/-! ## §3 The far field of the local pressure expansion at any scale

Kang–Miura–Tsai's `p_far(t,x) = ∫_{|y−x₀| ≥ 2r} (K(x−y) − K(x₀−y)) : (v ⊗ v)(y,t) dy`
(`localPressureFar x₀ r v t x`) is bounded on the inner ball `B_r(x₀)` by the uniformly local
energy AT SCALE `r`: "`|p_far(x,t)| ≤ ∫_{2R<|y−x₀|} cR|x₀−y|⁻⁴|v(y,t)|² dy ≤ Σ_{0≠k∈ℤ³}
∫_{B_R(x₀+Rk)} cR|Rk|⁻⁴|v|² ≤ c R⁻³ ‖v(t)‖²_{L²_{uloc,R}}`" (IMRN 2021 §8, proof of Lemma 3.4, p. 18).
The tree proves the two halves (`enorm_localPressureFar_le`, `exists_farField_tail_le`, any
`r > 0`) and assembles them only for `r ≤ 1/2` with unit balls
(`JiaSverak2014.exists_enorm_localPressureFar_le_of_uloc`); here is the assembly at scale `r`. -/

/-- **The far-field pressure on the inner ball is bounded by the uniformly local energy at the
scale of the ball**: for every `r > 0` there is `F = F(r) < ∞` such that for every measurable
slice with `∫_{B(z,r)} |v(t)|² ≤ α` for all centres `z` and every `x ∈ B(x₀, r)`,
`‖localPressureFar x₀ r v t x‖ₑ ≤ F α`.
[cite: KangMiuraTsai2020, §8 proof of Lemma 3.4 (bound for p_far by the uniformly local energy at scale R), arXiv:1812.10509 p. 18] [cite: JiaSverak2014, formula (3.3) p. 7] -/
theorem exists_enorm_localPressureFar_le_of_uloc_scale {r : ℝ} (hr : 0 < r) :
    ∃ F : ℝ≥0∞, F ≠ ⊤ ∧
      ∀ {v : ℝ → EuclideanSpace ℝ (Fin 3) → EuclideanSpace ℝ (Fin 3)} {t : ℝ}
        {x₀ : EuclideanSpace ℝ (Fin 3)} {α : ℝ≥0∞},
      AEStronglyMeasurable (v t) volume →
      (∀ z : EuclideanSpace ℝ (Fin 3), ∫⁻ y in ball z r, ‖v t y‖ₑ ^ 2 ≤ α) →
      ∀ x ∈ ball x₀ r, ‖localPressureFar x₀ r v t x‖ₑ ≤ F * α := by
  obtain ⟨CK, hCK0, hCK⟩ := exists_abs_pressureKernel_sub_le
  obtain ⟨Kt, hKtt, hKtail⟩ := exists_farField_tail_le hr
  refine ⟨ENNReal.ofReal (CK * r) * (Kt * ENNReal.ofReal ((2 * r - r)⁻¹)), ?_, ?_⟩
  · exact ENNReal.mul_ne_top ENNReal.ofReal_ne_top (ENNReal.mul_ne_top hKtt ENNReal.ofReal_ne_top)
  intro v t x₀ α hm hα x hx
  have h1 := enorm_localPressureFar_le hCK0 hCK x₀ hr v t hx
  have htail := hKtail (fun y => ‖v t y‖ₑ ^ (2 : ℕ)) (hm.aemeasurable.enorm.pow_const _) α hα x₀
    (2 * r) le_rfl
  have hker : ∀ y : EuclideanSpace ℝ (Fin 3),
      RieszKernel.powKer 4 (y - x₀) = ENNReal.ofReal ((‖y - x₀‖ ^ 4)⁻¹) := fun y => by
    rw [RieszKernel.powKer_apply, Real.rpow_neg (norm_nonneg _),
      show (4 : ℝ) = ((4 : ℕ) : ℝ) by norm_num, Real.rpow_natCast]
  simp_rw [hker] at h1
  calc ‖localPressureFar x₀ r v t x‖ₑ
      ≤ ENNReal.ofReal (CK * r) *
          ∫⁻ y in (ball x₀ (2 * r))ᶜ, ‖v t y‖ₑ ^ (2 : ℕ) * ENNReal.ofReal ((‖y - x₀‖ ^ 4)⁻¹) := h1
    _ ≤ ENNReal.ofReal (CK * r) * (Kt * ENNReal.ofReal ((2 * r - r)⁻¹) * α) :=
        mul_le_mul' le_rfl htail
    _ = _ := by ring

/-- **Uniformly local energy at scale `r` from bounds at the points of an `r`-dense set at scale
`2r`** (the covering step used with a Morrey-type bound `∫_{B_ρ(q)} |v|² ≤ m ρ` known only at the
points `q` of a countable set `Q`, e.g. the rational points, on almost every time slice): if every
`z` has some `q ∈ Q` with `|z − q| < r`, then `B_r(z) ⊆ B_{2r}(q)`, so
`sup_z ∫_{B_r(z)} g ≤ sup_{q ∈ Q} ∫_{B_{2r}(q)} g` (the uniformly local norms
`‖f‖_{L^q_{uloc,ρ}} = sup_x ‖f‖_{L^q(B_ρ(x))}` at comparable radii are comparable).
[cite: KangMiuraTsai2020, §1 (definition of ‖·‖_{L^q_{uloc,ρ}}, arXiv:1812.10509 p. 4) and §8 (the lattice covering in the bound for p_far, p. 18)] -/
theorem forall_lintegral_ball_le_of_dense {Q : Set (EuclideanSpace ℝ (Fin 3))} {r : ℝ}
    (hQ : ∀ z : EuclideanSpace ℝ (Fin 3), ∃ q ∈ Q, dist z q < r)
    {g : EuclideanSpace ℝ (Fin 3) → ℝ≥0∞} {α : ℝ≥0∞}
    (hα : ∀ q ∈ Q, ∫⁻ y in ball q (2 * r), g y ≤ α) (z : EuclideanSpace ℝ (Fin 3)) :
    ∫⁻ y in ball z r, g y ≤ α := by
  obtain ⟨q, hq, hzq⟩ := hQ z
  refine (lintegral_mono_set fun y hy => ?_).trans (hα q hq)
  rw [mem_ball] at hy ⊢
  calc dist y q ≤ dist y z + dist z q := dist_triangle _ _ _
    _ < r + r := add_lt_add hy hzq
    _ = 2 * r := by ring

end QuietShellPressure

end Literature.Analysis.FluidPDE

end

--- Work to be completed ---
Please copy, exactly and with nothing else, the lines above beginning at the line that has "(ENNReal.mul_ne_top hKtt ENNReal.ofReal_ne_top)" and ending with the line that has "radii are comparable).".

--- Solution below ---
  · exact ENNReal.mul_ne_top ENNReal.ofReal_ne_top (ENNReal.mul_ne_top hKtt ENNReal.ofReal_ne_top)
  intro v t x₀ α hm hα x hx
  have h1 := enorm_localPressureFar_le hCK0 hCK x₀ hr v t hx
  have htail := hKtail (fun y => ‖v t y‖ₑ ^ (2 : ℕ)) (hm.aemeasurable.enorm.pow_const _) α hα x₀
    (2 * r) le_rfl
  have hker : ∀ y : EuclideanSpace ℝ (Fin 3),
      RieszKernel.powKer 4 (y - x₀) = ENNReal.ofReal ((‖y - x₀‖ ^ 4)⁻¹) := fun y => by
    rw [RieszKernel.powKer_apply, Real.rpow_neg (norm_nonneg _),
      show (4 : ℝ) = ((4 : ℕ) : ℝ) by norm_num, Real.rpow_natCast]
  simp_rw [hker] at h1
  calc ‖localPressureFar x₀ r v t x‖ₑ
      ≤ ENNReal.ofReal (CK * r) *
          ∫⁻ y in (ball x₀ (2 * r))ᶜ, ‖v t y‖ₑ ^ (2 : ℕ) * ENNReal.ofReal ((‖y - x₀‖ ^ 4)⁻¹) := h1
    _ ≤ ENNReal.ofReal (CK * r) * (Kt * ENNReal.ofReal ((2 * r - r)⁻¹) * α) :=
        mul_le_mul' le_rfl htail
    _ = _ := by ring

/-- **Uniformly local energy at scale `r` from bounds at the points of an `r`-dense set at scale
`2r`** (the covering step used with a Morrey-type bound `∫_{B_ρ(q)} |v|² ≤ m ρ` known only at the
points `q` of a countable set `Q`, e.g. the rational points, on almost every time slice): if every
`z` has some `q ∈ Q` with `|z − q| < r`, then `B_r(z) ⊆ B_{2r}(q)`, so
`sup_z ∫_{B_r(z)} g ≤ sup_{q ∈ Q} ∫_{B_{2r}(q)} g` (the uniformly local norms
`‖f‖_{L^q_{uloc,ρ}} = sup_x ‖f‖_{L^q(B_ρ(x))}` at comparable radii are comparable).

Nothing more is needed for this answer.